• [What is needed]:
Return the run of lines below that opens with the line containing "have h := Complex.abs_im_le_norm (bR a ε)" and closes with the line containing "have hpos : 0", keeping each one exact.

(Dataset entries)
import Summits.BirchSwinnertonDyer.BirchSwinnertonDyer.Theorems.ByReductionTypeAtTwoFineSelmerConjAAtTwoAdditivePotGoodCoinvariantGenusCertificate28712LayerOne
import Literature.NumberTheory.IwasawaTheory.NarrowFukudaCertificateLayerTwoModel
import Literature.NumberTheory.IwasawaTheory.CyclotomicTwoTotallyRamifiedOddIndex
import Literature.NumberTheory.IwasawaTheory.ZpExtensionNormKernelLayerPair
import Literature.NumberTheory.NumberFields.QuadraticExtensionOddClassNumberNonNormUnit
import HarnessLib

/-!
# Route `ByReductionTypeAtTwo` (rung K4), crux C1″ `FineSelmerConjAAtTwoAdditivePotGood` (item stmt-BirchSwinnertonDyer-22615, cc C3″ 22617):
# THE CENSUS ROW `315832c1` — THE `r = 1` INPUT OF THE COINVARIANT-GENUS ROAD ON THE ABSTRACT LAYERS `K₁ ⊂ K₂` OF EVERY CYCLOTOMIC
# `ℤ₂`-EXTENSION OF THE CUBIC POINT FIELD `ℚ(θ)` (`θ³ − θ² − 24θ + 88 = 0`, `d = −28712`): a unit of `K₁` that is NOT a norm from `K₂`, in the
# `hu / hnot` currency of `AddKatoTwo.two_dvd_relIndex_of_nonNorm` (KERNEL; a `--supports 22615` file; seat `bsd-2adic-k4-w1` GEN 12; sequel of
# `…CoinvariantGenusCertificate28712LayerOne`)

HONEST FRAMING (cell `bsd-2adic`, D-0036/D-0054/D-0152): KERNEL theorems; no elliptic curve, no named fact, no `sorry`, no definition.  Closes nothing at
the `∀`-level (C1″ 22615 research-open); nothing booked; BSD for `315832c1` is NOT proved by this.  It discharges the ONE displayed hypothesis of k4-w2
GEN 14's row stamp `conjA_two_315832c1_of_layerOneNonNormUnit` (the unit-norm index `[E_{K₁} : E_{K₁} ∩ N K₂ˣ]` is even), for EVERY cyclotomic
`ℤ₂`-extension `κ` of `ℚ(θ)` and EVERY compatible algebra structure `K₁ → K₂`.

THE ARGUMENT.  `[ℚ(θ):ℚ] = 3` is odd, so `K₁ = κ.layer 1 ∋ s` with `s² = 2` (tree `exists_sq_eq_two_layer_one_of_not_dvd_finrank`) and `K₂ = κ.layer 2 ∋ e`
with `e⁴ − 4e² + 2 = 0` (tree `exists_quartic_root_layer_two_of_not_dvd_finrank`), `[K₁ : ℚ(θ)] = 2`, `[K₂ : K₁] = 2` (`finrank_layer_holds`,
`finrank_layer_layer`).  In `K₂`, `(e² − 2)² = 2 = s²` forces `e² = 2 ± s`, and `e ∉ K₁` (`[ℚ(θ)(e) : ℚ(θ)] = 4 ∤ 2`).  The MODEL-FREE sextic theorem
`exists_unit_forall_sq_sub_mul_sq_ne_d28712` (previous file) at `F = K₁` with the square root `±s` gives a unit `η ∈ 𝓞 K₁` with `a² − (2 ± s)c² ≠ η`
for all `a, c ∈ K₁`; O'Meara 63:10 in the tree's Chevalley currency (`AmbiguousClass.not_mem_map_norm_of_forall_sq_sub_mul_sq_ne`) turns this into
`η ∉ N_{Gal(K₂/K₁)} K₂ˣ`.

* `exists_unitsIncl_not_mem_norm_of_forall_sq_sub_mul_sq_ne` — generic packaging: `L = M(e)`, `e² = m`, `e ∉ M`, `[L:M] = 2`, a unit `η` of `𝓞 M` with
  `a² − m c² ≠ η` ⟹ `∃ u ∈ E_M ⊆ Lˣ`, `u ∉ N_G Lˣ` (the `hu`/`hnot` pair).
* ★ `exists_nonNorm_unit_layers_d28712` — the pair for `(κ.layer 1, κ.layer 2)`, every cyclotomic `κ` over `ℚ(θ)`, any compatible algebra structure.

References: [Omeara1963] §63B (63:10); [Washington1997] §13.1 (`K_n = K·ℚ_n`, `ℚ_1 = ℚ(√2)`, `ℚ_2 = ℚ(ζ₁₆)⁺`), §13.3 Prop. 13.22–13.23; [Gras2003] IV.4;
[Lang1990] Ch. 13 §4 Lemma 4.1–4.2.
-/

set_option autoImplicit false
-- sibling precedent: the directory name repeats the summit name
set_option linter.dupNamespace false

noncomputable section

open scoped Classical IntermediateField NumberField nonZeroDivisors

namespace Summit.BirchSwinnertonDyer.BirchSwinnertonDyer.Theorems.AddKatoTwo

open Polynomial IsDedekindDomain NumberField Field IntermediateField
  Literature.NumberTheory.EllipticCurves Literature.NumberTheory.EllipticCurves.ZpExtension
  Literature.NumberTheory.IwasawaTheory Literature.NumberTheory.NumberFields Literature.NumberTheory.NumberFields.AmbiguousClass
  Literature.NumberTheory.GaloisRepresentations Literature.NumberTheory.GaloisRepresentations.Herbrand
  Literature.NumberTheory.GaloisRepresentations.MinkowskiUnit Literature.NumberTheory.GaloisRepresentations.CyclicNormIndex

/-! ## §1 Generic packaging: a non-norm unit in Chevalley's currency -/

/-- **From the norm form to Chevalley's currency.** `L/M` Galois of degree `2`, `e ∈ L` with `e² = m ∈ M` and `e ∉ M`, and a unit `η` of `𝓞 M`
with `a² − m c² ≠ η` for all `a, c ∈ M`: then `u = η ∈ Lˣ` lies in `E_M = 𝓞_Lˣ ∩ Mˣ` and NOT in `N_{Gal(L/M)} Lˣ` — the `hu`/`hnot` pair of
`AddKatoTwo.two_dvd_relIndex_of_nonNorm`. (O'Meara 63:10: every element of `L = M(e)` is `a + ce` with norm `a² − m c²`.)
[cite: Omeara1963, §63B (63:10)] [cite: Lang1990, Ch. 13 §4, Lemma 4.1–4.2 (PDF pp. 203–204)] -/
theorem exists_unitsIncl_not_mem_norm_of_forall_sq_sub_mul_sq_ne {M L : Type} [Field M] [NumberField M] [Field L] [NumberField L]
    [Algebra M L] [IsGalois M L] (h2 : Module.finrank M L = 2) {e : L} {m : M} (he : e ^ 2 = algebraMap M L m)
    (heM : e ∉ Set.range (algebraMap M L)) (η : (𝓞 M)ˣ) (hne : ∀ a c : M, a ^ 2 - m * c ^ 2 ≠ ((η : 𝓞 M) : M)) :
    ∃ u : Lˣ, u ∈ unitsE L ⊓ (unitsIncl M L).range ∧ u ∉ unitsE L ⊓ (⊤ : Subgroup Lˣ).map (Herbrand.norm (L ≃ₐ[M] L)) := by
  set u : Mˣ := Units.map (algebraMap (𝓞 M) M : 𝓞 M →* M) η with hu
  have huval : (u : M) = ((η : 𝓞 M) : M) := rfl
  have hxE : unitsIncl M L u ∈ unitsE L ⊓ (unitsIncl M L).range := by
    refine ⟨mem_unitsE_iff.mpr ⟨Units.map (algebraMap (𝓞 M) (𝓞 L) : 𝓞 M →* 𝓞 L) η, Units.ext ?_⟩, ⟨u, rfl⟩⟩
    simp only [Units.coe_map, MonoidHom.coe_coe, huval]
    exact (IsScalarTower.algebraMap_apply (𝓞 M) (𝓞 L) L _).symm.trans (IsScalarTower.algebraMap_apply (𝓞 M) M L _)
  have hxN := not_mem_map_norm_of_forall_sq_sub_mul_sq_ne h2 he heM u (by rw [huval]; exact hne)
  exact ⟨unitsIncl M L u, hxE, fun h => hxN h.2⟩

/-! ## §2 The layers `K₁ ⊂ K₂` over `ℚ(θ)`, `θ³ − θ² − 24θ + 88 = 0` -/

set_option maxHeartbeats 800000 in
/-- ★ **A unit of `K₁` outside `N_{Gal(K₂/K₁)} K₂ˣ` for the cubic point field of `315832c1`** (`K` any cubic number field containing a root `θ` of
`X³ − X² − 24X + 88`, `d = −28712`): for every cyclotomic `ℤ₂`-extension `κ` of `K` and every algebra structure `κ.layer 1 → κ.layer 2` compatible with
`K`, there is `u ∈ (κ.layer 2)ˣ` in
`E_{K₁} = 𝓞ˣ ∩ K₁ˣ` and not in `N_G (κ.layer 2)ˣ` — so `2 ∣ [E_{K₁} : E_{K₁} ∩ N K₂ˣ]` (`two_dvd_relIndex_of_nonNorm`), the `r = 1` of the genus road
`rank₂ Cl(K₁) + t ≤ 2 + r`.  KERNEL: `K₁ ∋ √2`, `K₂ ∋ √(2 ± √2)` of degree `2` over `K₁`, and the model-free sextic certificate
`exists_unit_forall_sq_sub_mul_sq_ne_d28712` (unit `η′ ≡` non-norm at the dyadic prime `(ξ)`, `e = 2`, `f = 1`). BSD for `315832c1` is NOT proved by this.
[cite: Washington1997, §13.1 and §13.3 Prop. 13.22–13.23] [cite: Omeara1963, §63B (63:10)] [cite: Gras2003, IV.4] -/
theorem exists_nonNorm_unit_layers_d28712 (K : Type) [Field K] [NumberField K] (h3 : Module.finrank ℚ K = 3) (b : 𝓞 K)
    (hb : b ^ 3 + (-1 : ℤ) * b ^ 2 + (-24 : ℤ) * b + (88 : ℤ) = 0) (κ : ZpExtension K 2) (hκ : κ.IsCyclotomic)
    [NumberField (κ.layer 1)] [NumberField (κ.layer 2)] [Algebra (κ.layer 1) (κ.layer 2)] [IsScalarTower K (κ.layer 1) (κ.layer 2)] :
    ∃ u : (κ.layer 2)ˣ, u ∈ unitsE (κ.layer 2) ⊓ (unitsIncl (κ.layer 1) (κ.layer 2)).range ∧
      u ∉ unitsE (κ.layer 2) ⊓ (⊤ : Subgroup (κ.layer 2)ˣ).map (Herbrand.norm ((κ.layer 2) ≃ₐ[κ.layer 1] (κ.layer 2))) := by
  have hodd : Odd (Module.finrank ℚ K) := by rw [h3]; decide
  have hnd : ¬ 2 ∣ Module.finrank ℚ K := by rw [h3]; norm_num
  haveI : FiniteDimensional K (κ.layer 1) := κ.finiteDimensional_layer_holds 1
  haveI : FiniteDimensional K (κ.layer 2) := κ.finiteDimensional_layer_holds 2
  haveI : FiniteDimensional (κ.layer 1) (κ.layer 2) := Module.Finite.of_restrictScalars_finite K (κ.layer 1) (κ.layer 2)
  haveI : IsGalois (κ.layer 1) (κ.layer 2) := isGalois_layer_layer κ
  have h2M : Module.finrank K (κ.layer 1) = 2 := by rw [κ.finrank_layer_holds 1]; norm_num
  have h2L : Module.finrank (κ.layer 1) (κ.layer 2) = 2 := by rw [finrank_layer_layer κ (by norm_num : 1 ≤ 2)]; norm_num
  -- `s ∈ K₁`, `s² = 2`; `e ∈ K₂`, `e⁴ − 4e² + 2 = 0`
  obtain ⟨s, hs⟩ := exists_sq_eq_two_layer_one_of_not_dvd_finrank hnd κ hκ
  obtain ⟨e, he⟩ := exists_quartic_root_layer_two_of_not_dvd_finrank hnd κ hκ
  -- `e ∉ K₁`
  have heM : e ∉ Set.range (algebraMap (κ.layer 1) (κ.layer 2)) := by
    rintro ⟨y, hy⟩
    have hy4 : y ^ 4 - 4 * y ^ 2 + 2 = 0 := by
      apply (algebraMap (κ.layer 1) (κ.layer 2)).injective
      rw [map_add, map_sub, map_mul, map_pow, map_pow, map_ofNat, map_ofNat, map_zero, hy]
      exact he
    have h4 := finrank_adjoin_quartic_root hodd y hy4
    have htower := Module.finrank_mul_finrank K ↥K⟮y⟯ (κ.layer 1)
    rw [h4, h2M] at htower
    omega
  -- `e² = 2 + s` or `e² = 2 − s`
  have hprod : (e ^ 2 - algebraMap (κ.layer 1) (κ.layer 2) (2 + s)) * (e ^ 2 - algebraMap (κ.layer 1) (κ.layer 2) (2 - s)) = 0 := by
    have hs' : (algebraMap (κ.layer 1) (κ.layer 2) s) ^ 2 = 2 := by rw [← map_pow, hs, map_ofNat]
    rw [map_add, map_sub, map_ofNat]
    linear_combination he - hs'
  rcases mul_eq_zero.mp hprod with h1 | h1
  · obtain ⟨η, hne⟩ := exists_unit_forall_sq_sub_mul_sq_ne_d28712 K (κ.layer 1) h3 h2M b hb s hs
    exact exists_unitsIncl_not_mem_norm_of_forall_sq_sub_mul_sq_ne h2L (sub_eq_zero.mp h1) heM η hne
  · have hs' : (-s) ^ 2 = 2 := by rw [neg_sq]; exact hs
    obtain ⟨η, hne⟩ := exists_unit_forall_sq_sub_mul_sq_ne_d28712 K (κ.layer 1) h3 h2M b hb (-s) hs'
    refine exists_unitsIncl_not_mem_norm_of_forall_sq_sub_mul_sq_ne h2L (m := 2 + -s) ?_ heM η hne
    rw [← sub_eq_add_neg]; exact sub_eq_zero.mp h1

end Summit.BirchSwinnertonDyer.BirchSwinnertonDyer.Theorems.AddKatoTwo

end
==
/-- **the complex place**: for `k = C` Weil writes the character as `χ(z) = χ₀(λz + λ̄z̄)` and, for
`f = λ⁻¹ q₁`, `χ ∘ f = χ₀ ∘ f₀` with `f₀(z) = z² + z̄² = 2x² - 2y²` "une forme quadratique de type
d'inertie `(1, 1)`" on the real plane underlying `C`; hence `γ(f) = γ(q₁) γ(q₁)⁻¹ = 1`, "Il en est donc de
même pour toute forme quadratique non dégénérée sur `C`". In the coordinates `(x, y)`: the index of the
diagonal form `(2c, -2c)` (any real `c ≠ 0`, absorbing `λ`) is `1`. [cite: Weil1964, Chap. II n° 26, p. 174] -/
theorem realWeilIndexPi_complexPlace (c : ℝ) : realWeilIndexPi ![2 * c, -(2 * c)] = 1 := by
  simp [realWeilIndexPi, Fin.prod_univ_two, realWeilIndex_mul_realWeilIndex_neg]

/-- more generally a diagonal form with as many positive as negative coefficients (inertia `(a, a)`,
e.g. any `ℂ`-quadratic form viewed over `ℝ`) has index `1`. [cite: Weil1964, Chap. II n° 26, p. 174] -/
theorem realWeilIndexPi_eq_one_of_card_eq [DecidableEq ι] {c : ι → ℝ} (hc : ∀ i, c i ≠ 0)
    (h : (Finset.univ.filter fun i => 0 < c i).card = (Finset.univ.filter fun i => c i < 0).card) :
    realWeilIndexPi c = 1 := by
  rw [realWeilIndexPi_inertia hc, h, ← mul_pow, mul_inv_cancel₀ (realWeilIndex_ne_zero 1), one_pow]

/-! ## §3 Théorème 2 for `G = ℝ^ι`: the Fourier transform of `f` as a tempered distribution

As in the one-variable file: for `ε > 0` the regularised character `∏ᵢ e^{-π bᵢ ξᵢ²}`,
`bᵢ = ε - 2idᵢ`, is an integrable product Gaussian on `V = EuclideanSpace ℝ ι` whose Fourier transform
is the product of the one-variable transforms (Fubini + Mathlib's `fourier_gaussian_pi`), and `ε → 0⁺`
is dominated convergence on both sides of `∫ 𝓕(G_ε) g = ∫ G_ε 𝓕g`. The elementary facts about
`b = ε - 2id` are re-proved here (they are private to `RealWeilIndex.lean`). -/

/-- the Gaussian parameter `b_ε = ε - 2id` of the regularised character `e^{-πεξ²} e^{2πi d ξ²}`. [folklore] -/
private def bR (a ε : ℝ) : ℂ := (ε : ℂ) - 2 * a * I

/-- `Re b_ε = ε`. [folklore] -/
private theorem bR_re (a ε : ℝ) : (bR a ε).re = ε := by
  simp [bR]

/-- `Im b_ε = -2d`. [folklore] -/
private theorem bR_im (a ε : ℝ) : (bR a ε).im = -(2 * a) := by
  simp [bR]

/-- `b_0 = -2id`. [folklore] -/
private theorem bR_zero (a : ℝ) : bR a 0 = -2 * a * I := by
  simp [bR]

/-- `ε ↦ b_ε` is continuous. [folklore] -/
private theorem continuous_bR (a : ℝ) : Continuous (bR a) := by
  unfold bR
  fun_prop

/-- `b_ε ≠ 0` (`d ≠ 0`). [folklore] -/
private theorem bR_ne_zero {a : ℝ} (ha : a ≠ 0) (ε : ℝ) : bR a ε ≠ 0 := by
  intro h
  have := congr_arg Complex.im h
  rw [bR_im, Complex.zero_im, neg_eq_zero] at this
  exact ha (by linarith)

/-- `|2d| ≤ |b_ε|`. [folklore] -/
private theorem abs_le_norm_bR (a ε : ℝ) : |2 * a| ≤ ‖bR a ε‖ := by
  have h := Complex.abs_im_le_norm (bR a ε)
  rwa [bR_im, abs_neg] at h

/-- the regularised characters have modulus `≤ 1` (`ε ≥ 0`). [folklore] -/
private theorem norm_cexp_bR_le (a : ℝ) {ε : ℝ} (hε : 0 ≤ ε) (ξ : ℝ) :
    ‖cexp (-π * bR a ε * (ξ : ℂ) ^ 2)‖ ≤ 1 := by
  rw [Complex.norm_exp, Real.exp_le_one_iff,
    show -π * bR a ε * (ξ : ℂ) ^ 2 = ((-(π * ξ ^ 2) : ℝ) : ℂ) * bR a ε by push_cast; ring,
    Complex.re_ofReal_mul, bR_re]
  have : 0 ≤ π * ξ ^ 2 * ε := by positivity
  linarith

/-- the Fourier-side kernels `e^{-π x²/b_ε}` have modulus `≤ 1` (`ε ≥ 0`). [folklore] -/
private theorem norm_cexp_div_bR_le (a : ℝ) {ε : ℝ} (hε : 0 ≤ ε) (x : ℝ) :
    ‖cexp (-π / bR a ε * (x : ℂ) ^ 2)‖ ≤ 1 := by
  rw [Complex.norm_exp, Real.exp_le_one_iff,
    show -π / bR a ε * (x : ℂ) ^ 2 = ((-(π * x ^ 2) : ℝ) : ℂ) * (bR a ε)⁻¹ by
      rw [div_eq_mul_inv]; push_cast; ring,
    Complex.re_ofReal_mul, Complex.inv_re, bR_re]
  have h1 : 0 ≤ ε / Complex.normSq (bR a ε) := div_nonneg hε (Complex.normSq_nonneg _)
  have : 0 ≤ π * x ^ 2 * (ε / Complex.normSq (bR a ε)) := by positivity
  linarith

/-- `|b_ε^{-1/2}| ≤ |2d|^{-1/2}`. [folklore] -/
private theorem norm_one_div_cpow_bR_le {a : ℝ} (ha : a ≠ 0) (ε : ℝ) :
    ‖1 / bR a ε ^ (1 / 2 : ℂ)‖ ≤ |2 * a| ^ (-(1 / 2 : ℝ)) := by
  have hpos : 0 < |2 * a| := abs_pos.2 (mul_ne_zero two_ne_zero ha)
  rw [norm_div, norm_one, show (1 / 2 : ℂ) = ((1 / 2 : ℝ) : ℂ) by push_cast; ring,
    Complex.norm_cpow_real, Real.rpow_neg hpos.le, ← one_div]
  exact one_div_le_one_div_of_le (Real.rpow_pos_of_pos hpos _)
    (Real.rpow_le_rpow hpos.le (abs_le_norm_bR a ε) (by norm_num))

• [Solution to this exercise]:
  have h := Complex.abs_im_le_norm (bR a ε)
  rwa [bR_im, abs_neg] at h

/-- the regularised characters have modulus `≤ 1` (`ε ≥ 0`). [folklore] -/
private theorem norm_cexp_bR_le (a : ℝ) {ε : ℝ} (hε : 0 ≤ ε) (ξ : ℝ) :
    ‖cexp (-π * bR a ε * (ξ : ℂ) ^ 2)‖ ≤ 1 := by
  rw [Complex.norm_exp, Real.exp_le_one_iff,
    show -π * bR a ε * (ξ : ℂ) ^ 2 = ((-(π * ξ ^ 2) : ℝ) : ℂ) * bR a ε by push_cast; ring,
    Complex.re_ofReal_mul, bR_re]
  have : 0 ≤ π * ξ ^ 2 * ε := by positivity
  linarith

/-- the Fourier-side kernels `e^{-π x²/b_ε}` have modulus `≤ 1` (`ε ≥ 0`). [folklore] -/
private theorem norm_cexp_div_bR_le (a : ℝ) {ε : ℝ} (hε : 0 ≤ ε) (x : ℝ) :
    ‖cexp (-π / bR a ε * (x : ℂ) ^ 2)‖ ≤ 1 := by
  rw [Complex.norm_exp, Real.exp_le_one_iff,
    show -π / bR a ε * (x : ℂ) ^ 2 = ((-(π * x ^ 2) : ℝ) : ℂ) * (bR a ε)⁻¹ by
      rw [div_eq_mul_inv]; push_cast; ring,
    Complex.re_ofReal_mul, Complex.inv_re, bR_re]
  have h1 : 0 ≤ ε / Complex.normSq (bR a ε) := div_nonneg hε (Complex.normSq_nonneg _)
  have : 0 ≤ π * x ^ 2 * (ε / Complex.normSq (bR a ε)) := by positivity
  linarith

/-- `|b_ε^{-1/2}| ≤ |2d|^{-1/2}`. [folklore] -/
private theorem norm_one_div_cpow_bR_le {a : ℝ} (ha : a ≠ 0) (ε : ℝ) :
    ‖1 / bR a ε ^ (1 / 2 : ℂ)‖ ≤ |2 * a| ^ (-(1 / 2 : ℝ)) := by
  have hpos : 0 < |2 * a| := abs_pos.2 (mul_ne_zero two_ne_zero ha)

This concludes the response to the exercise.